Ex : (emp_no , proj_no, dependents)
( employee ) do have many ( projects ), ( employee ) do have many ( dependents ) like his children and it’s obviously projects and his dependents are independent of each other, which means if we need to remove one of his projects we don’t have to delete one of his dependent. so we have here multi-valued dependency which violates 4NF.
This table contains employees and their projects and dependents. (Employee)
emp_no | proj_no | dependent |
3 | 1 | ahmed |
3 | 1 | mohamed |
3 | 1 | omar |
3 | 2 | ahmed |
3 | 2 | mohamed |
3 | 2 | omar |
From our understanding of table:
- emp_no is the primary key of table and emp_no -> { proj_no , dependent }
- we have multi-valued dependency because of:
- one record of (emp_no) can have many values for the (proj_on).
- one record of (emp_no) can have many many values for (dependent).
- projects and dependents are independents on each other.
To solve this multi-valued dependency:
- Each attribute of attributes that caused multi-valued dependency will be combined with the primary key (emp_no) in new table and result will be 2 tables in 4NF.

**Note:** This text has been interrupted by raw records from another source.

/-! ## §3 ★ I4 with `hMIDc` discharged -/

/-- **(u-0c) I4, ED. 2 — THE MIDDLE-CELL TERM PACKAGE WITH `hMIDc`, `𝓕`, `ν μ μinf` AND THE BOREL LETTERS OF `𝔸_L` PAID**: ★ `exists_middleTerm_package` with its continuity
letter supplied by §2 on `n∕2 < re s`, the idele class domain by ★ `exists_isIdeleClassDomain` under ★ `borelSpace_ideleGroup`, and the three Haar measures constructed
(★ `exists_isHaarMeasure_ideleGroup`, `Measure.addHaar` on `𝔸_L²`, ★ `mixedUnitsHaar`) over `borel 𝔸_L` — legitimate because the conclusion mentions none of them; new visible
letters instead: `χ hχ`, `hfΔ : ∀ s, f_s ∈ I_Δ(s,χ)`, `hfc`, and the carrier letters (`νN` finite on compacts, `β` measurable, `β ≤ 𝟙_K`, `K` compact).
[cite: MoeglinWaldspurger1995, II.1.7, IV.1.9] [cite: Tan1999, §4 Prop. 4.8] [cite: CogdellAnalyticTheory2004, §2.3 Thm. 2.2] -/
theorem exists_middleTerm_package' (hn : n = 2) (hdV0 : ∀ i, dV i ≠ 0) (hdW0 : ∀ i, dW i ≠ 0)
    (S : Finset (HeightOneSpectrum (𝓞 L))) (γl : ∀ v : HeightOneSpectrum (𝓞 L), ValuativeRel.ValueGroupWithZero (v.adicCompletion L))
    (hγ0 : ∀ v ∈ S, γl v ≠ 0) (hγ1 : ∀ v ∈ S, γl v < 1)
    (W : Submodule ℂ (↥(standardMaximalCompactGL 2 L) → ℂ)) [FiniteDimensional ℂ W]
    (hWstab : ∀ B ∈ W, ∀ k₀ : ↥(standardMaximalCompactGL 2 L), (fun k => B (k * k₀)) ∈ W)
    (hWlaw : ∀ B ∈ W, ∀ p k : ↥(standardMaximalCompactGL 2 L),
    ((p : GL (Fin 2) (AdeleRing (𝓞 L) L)) : Matrix (Fin 2) (Fin 2) (AdeleRing (𝓞 L) L)) 1 0 = 0 → B (p * k) = B k)
    (hWlev : ∀ B ∈ W, ∀ (k : ↥(standardMaximalCompactGL 2 L)) (r : GL (Fin 2) (FiniteAdeleRing (𝓞 L) L)) (hr : r ∈ glFiniteIntegralLevel 2 L),
    (∀ v ∈ S, GLn.evalAt 2 L v r ∈ congruenceGL 2 (γl v)) →
      B ⟨(k : GL (Fin 2) (AdeleRing (𝓞 L) L)) * GLn.ofFinite 2 L r, (standardMaximalCompactGL 2 L).mul_mem k.2 (ofFinite_mem hr)⟩ = B k)
    (hWcont : ∀ B ∈ W, Continuous B)
    (hWext : ∀ B ∈ W, ∃ bB : ℂ → GL (Fin 2) (AdeleRing (𝓞 L) L) → ℂ,
    (∀ s : ℂ, 0 < s.re → ∀ (d : Fin 2 → (AdeleRing (𝓞 L) L)ˣ) (g : GL (Fin 2) (AdeleRing (𝓞 L) L)),
      bB s (glDiagonal 2 (AdeleRing (𝓞 L) L) d * g) =
        ((IdeleClassGroup.ideleNorm L (d 0) : ℝ) : ℂ) ^ (s + 1 / 2) * ((IdeleClassGroup.ideleNorm L (d 1) : ℝ) : ℂ) ^ (-(s + 1 / 2)) * bB s g) ∧
    (∀ s : ℂ, 0 < s.re → ∀ u g : GL (Fin 2) (AdeleRing (𝓞 L) L), (u : Matrix (Fin 2) (Fin 2) (AdeleRing (𝓞 L) L)) 1 0 = 0 →
      (u : Matrix (Fin 2) (Fin 2) (AdeleRing (𝓞 L) L)) 0 0 = 1 → (u : Matrix (Fin 2) (Fin 2) (AdeleRing (𝓞 L) L)) 1 1 = 1 → bB s (u * g) = bB s g) ∧
    (∀ s : ℂ, 0 < s.re → ∀ (k : GL (Fin 2) (AdeleRing (𝓞 L) L)) (hk : k ∈ standardMaximalCompactGL 2 L), bB s k = B ⟨k, hk⟩))
    (φ : ℂ → HA L e dV hdV dW hdW → GL (Fin 2) (AdeleRing (𝓞 L) L) → ℂ)
    (hφT : ∀ (s : ℂ) (x : HA L e dV hdV dW hdW), 0 < s.re → ∀ (d : Fin 2 → (AdeleRing (𝓞 L) L)ˣ) (g : GL (Fin 2) (AdeleRing (𝓞 L) L)),
    φ s x (glDiagonal 2 (AdeleRing (𝓞 L) L) d * g) =
      ((IdeleClassGroup.ideleNorm L (d 0) : ℝ) : ℂ) ^ (s + 1 / 2) * ((IdeleClassGroup.ideleNorm L (d 1) : ℝ) : ℂ) ^ (-(s + 1 / 2)) * φ s x g)
    (hφN : ∀ (s : ℂ) (x : HA L e dV hdV dW hdW), 0 < s.re → ∀ u g : GL (Fin 2) (AdeleRing (𝓞 L) L), (u : Matrix (Fin 2) (Fin 2) (AdeleRing (𝓞 L) L)) 1 0 = 0 →
    (u : Matrix (Fin 2) (Fin 2) (AdeleRing (𝓞 L) L)) 0 0 = 1 → (u : Matrix (Fin 2) (Fin 2) (AdeleRing (𝓞 L) L)) 1 1 = 1 → φ s x (u * g) = φ s x g)
    (hφW : ∀ (s : ℂ) (x : HA L e dV hdV dW hdW), 0 < s.re → (fun k : ↥(standardMaximalCompactGL 2 L) => φ s x k) ∈ W)
    (hφhol : ∀ (x : HA L e dV hdV dW hdW) (k : ↥(standardMaximalCompactGL 2 L)), DifferentiableOn ℂ (fun s => φ s x k) {s : ℂ | 0 < s.re})
    (hφbd : ∀ z : ℂ, 0 < z.re → ∃ C A r : ℝ, 0 ≤ C ∧ 0 ≤ A ∧ 0 < r ∧ ∀ s : ℂ, dist s z < r →
    ∀ (x : HA L e dV hdV dW hdW) (k : ↥(standardMaximalCompactGL 2 L)), ‖φ s x k‖ ≤ C * adelicHeightGL (n + n) L (x : GL (Fin (n + n)) (AdeleRing (𝓞 L) L)) ^ A)
    (mx : HA L e dV hdV dW hdW → GL (Fin 2) (AdeleRing (𝓞 L) L)) {C₀ A₀ : ℝ} (hC₀ : 0 ≤ C₀) (hA₀ : 0 ≤ A₀)
    (hmx : ∀ x : HA L e dV hdV dW hdW, adelicHeightGL 2 L (mx x) ≤ C₀ * adelicHeightGL (n + n) L (x : GL (Fin (n + n)) (AdeleRing (𝓞 L) L)) ^ A₀)
    (γ : Projectivization L (Fin 2 → L) → GL (Fin 2) L)
    (hγ : ∀ p, ∃ cL : L, cL ≠ 0 ∧ (Pi.single 1 1 : Fin 2 → L) ᵥ* (γ p : Matrix (Fin 2) (Fin 2) L) = cL • p.rep)
    (νN : Measure (unipDelta L e dV hdV dW hdW)) (β : unipDelta L e dV hdV dW hdW → ℝ≥0∞)
    (wq : unipDeltaRat L e dV hdV dW hdW → ratH L e dV hdV dW hdW)
    {χ : HeckeCharacter L} (hχ : χ.IsUnitary) (f : ℂ → HA L e dV hdV dW hdW → ℂ)
    (hfΔ : ∀ s : ℂ, IsSiegelDeltaSection L e dV hdV dW hdW χ s (f s)) (hfc : ∀ s : ℂ, Continuous (f s))
    [IsFiniteMeasureOnCompacts νN] (hβm : Measurable β)
    {K : Set (unipDelta L e dV hdV dW hdW)} (hK : IsCompact K) (hβK : ∀ u, β u ≤ K.indicator 1 u)
    (c₀ : ℂ)
    (hMID : ∀ (s : ℂ) (h : HA L e dV hdV dW hdW), (n : ℝ) / 2 < s.re →
      (∫ u, (β u).toReal •
        (∑' q : ↥(({Quotient.mk (MulAction.orbitRel (siegelDeltaRat L e dV hdV dW hdW) (ratH L e dV hdV dW hdW)) 1} ∪
            Set.range (fun ν : unipDeltaRat L e dV hdV dW hdW =>
              (Quotient.mk (MulAction.orbitRel (siegelDeltaRat L e dV hdV dW hdW) (ratH L e dV hdV dW hdW)) (wq ν) :
                SiegelDeltaQuot L e dV hdV dW hdW)))ᶜ : Set (SiegelDeltaQuot L e dV hdV dW hdW)),
          f s ((((Quotient.out (q : SiegelDeltaQuot L e dV hdV dW hdW) : ratH L e dV hdV dW hdW) : HA L e dV hdV dW hdW)) *
            ((u : HA L e dV hdV dW hdW) * h))) ∂νN) =
        c₀ * ∑' p : Projectivization L (Fin 2 → L), φ s h (Matrix.GeneralLinearGroup.map (algebraMap L (AdeleRing (𝓞 L) L)) (γ p) * mx h)) :
    ∃ E₇ : ℂ → HA L e dV hdV dW hdW → ℂ,
      (∀ h : HA L e dV hdV dW hdW, DifferentiableOn ℂ (fun s => E₇ s h) {s : ℂ | 0 < s.re}) ∧
      (∀ s : ℂ, 0 < s.re → Continuous (E₇ s)) ∧
      (∀ (s : ℂ) (h : HA L e dV hdV dW hdW), (n : ℝ) / 2 < s.re →
        E₇ s h = (∏ p ∈ ({(1 / 2 : ℂ)} : Finset ℂ), (s - p)) * ∫ u, (β u).toReal •
        (∑' q : ↥(({Quotient.mk (MulAction.orbitRel (siegelDeltaRat L e dV hdV dW hdW) (ratH L e dV hdV dW hdW)) 1} ∪
            Set.range (fun ν : unipDeltaRat L e dV hdV dW hdW =>
              (Quotient.mk (MulAction.orbitRel (siegelDeltaRat L e dV hdV dW hdW) (ratH L e dV hdV dW hdW)) (wq ν) :
                SiegelDeltaQuot L e dV hdV dW hdW)))ᶜ : Set (SiegelDeltaQuot L e dV hdV dW hdW)),
          f s ((((Quotient.out (q : SiegelDeltaQuot L e dV hdV dW hdW) : ratH L e dV hdV dW hdW) : HA L e dV hdV dW hdW)) *
            ((u : HA L e dV hdV dW hdW) * h))) ∂νN) ∧
      (∀ z : ℂ, 0 < z.re → ∃ C A r : ℝ, 0 < r ∧ ∀ s : ℂ, dist s z < r → ∀ h : HA L e dV hdV dW hdW,
        ‖E₇ s h‖ ≤ C * adelicHeightGL (n + n) L (h : GL (Fin (n + n)) (AdeleRing (𝓞 L) L)) ^ A) := by
  -- END-CONDITIONS (a)+(b) (desk K2E5-p17 16:18:26Z): the Borel σ-algebra of `𝔸_L`, the three Haar measures and the idele class domain are CONSTRUCTED here — none of them is
  -- mentioned by the conclusion (★ `borelSpace_ideleGroup`, ★ `exists_isIdeleClassDomain`, ★ `exists_isHaarMeasure_ideleGroup`, Mathlib `Measure.addHaar` on `𝔸_L²` under
  -- ★ `secondCountableTopology_adeleRing` ∕ ★ `locallyCompactSpace_adeleRing'`, ★ `mixedUnitsHaar`).
  letI : MeasurableSpace (AdeleRing (𝓞 L) L) := borel _
  haveI : BorelSpace (AdeleRing (𝓞 L) L) := ⟨rfl⟩
  haveI := borelSpace_ideleGroup L
  haveI := secondCountableTopology_adeleRing L
  haveI := locallyCompactSpace_adeleRing' L
  obtain ⟨𝓕, h𝓕⟩ := exists_isIdeleClassDomain L
  obtain ⟨ν, hν⟩ := exists_isHaarMeasure_ideleGroup (K := L)
  refine exists_middleTerm_package L e dV hdV dW hdW hn ν (Measure.addHaar : Measure (Fin 2 → AdeleRing (𝓞 L) L)) (mixedUnitsHaar L) S γl hγ0 hγ1 W hWstab hWlaw hWlev
    hWcont hWext φ hφT hφN hφW hφhol hφbd mx hC₀ hA₀ hmx γ hγ νN β wq f h𝓕 c₀ hMID (fun s hs => ?_)
  exact continuous_middleTerm L e dV hdV dW hdW hdV0 hdW0 νN hβm hK hβK hχ hs (hfΔ s) (hfc s) wq

end Summit.HodgeConjecture.HodgeConjecture.Cruxes.HLiu418.K2LiuSiegelEisensteinMiddleTermContinuous

end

- emp_projects (emp_no , proj_no)
- emp_dependents (emp_no , dependent)
emp_projects
emp_no | proj_no |
3 | 1 |
3 | 2 |
emp_dependents
emp_no | dependent |
3 | ahmed |
3 | mohamed |
3 | omar |
Why do we need to normalize our tables?
When (A.C.I.D compliant) is required
It improves integrity and consistency of your data. (ACID = Atomicity.Consistency.Isolation.Durability)
Fewer storage needed
Since we eliminated repeated groups, and divided our tables, we reduced the size of our tables and database.
less logical I/O cost
When you need to retrieve data, you will retrieve smaller amount of data, and when you need to add or insert in tables, it will be easier, and more organized.
Queries become easier
If we have unnormalized table that has (location) attribute {City, Zip} as composite attribute, and we need to count the unique zip codes in our table, so we will access first location, then we will try to get zip, after normalize this table we will be able to access zip directly because location will be divided to two attributes (city) and (zip).
Write-intensive databases
Normalization increases the performance of write-intensive databases Significantly, because it reduces data modification anomalies, which make it easier to manipulate your database.
Drawbacks of Normalization
When we need to work with read-intensive databases, you may need to join data from multiple tables, and work with a huge amount of data. In normalized databases, you will need many join operations to combine data from multiple tables to satisfy user needs, which will increase time-consuming, and make itdifficult to work with a huge amount of data, so if you need to work with the read-intensive database it’s obviously normalization won’t be your optimal solution.